Dataset entries:
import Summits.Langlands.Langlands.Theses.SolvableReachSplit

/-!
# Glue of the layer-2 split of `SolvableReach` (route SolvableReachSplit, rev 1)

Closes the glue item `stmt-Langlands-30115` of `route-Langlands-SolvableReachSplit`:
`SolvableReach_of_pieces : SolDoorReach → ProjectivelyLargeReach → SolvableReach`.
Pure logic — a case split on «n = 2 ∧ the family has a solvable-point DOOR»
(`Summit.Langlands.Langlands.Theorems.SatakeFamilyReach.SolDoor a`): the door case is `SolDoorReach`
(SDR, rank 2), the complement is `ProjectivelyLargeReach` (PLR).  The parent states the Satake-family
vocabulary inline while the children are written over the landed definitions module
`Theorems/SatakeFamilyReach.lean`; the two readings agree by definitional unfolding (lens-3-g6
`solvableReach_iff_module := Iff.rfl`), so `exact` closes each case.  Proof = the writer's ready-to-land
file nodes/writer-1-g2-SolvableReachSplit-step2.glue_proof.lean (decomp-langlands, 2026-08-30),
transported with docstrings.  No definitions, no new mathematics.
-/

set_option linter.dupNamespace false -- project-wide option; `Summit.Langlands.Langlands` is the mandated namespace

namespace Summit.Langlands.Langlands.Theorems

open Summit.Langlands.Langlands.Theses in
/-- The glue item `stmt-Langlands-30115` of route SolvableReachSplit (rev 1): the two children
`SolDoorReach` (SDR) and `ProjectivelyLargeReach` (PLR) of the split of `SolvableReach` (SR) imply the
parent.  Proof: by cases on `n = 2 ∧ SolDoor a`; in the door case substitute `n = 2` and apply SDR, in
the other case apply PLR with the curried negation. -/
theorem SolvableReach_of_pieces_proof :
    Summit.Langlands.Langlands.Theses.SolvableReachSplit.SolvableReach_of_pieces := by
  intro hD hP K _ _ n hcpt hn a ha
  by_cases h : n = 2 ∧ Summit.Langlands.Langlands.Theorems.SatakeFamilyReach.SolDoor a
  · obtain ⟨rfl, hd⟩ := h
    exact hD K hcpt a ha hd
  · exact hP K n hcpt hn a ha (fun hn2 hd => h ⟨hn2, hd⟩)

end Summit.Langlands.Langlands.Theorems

● **Required work**
Your task is to transcribe each record faithfully and in full.

● **Answer to this task**
import Summits.Langlands.Langlands.Theses.SolvableReachSplit

/-!
# Glue of the layer-2 split of `SolvableReach` (route SolvableReachSplit, rev 1)

Closes the glue item `stmt-Langlands-30115` of `route-Langlands-SolvableReachSplit`:
`SolvableReach_of_pieces : SolDoorReach → ProjectivelyLargeReach → SolvableReach`.
Pure logic — a case split on «n = 2 ∧ the family has a solvable-point DOOR»
(`Summit.Langlands.Langlands.Theorems.SatakeFamilyReach.SolDoor a`): the door case is `SolDoorReach`
(SDR, rank 2), the complement is `ProjectivelyLargeReach` (PLR).  The parent states the Satake-family
vocabulary inline while the children are written over the landed definitions module
`Theorems/SatakeFamilyReach.lean`; the two readings agree by definitional unfolding (lens-3-g6
`solvableReach_iff_module := Iff.rfl`), so `exact` closes each case.  Proof = the writer's ready-to-land
file nodes/writer-1-g2-SolvableReachSplit-step2.glue_proof.lean (decomp-langlands, 2026-08-30),
transported with docstrings.  No definitions, no new mathematics.
-/

set_option linter.dupNamespace false -- project-wide option; `Summit.Langlands.Langlands` is the mandated namespace

namespace Summit.Langlands.Langlands.Theorems

open Summit.Langlands.Langlands.Theses in
/-- The glue item `stmt-Langlands-30115` of route SolvableReachSplit (rev 1): the two children
`SolDoorReach` (SDR) and `ProjectivelyLargeReach` (PLR) of the split of `SolvableReach` (SR) imply the
parent.  Proof: by cases on `n = 2 ∧ SolDoor a`; in the door case substitute `n = 2` and apply SDR, in
the other case apply PLR with the curried negation. -/
theorem SolvableReach_of_pieces_proof :
    Summit.Langlands.Langlands.Theses.SolvableReachSplit.SolvableReach_of_pieces := by
  intro hD hP K _ _ n hcpt hn a ha
  by_cases h : n = 2 ∧ Summit.Langlands.Langlands.Theorems.SatakeFamilyReach.SolDoor a
  · obtain ⟨rfl, hd⟩ := h
    exact hD K hcpt a ha hd
  · exact hP K n hcpt hn a ha (fun hn2 hd => h ⟨hn2, hd⟩)

end Summit.Langlands.Langlands.Theorems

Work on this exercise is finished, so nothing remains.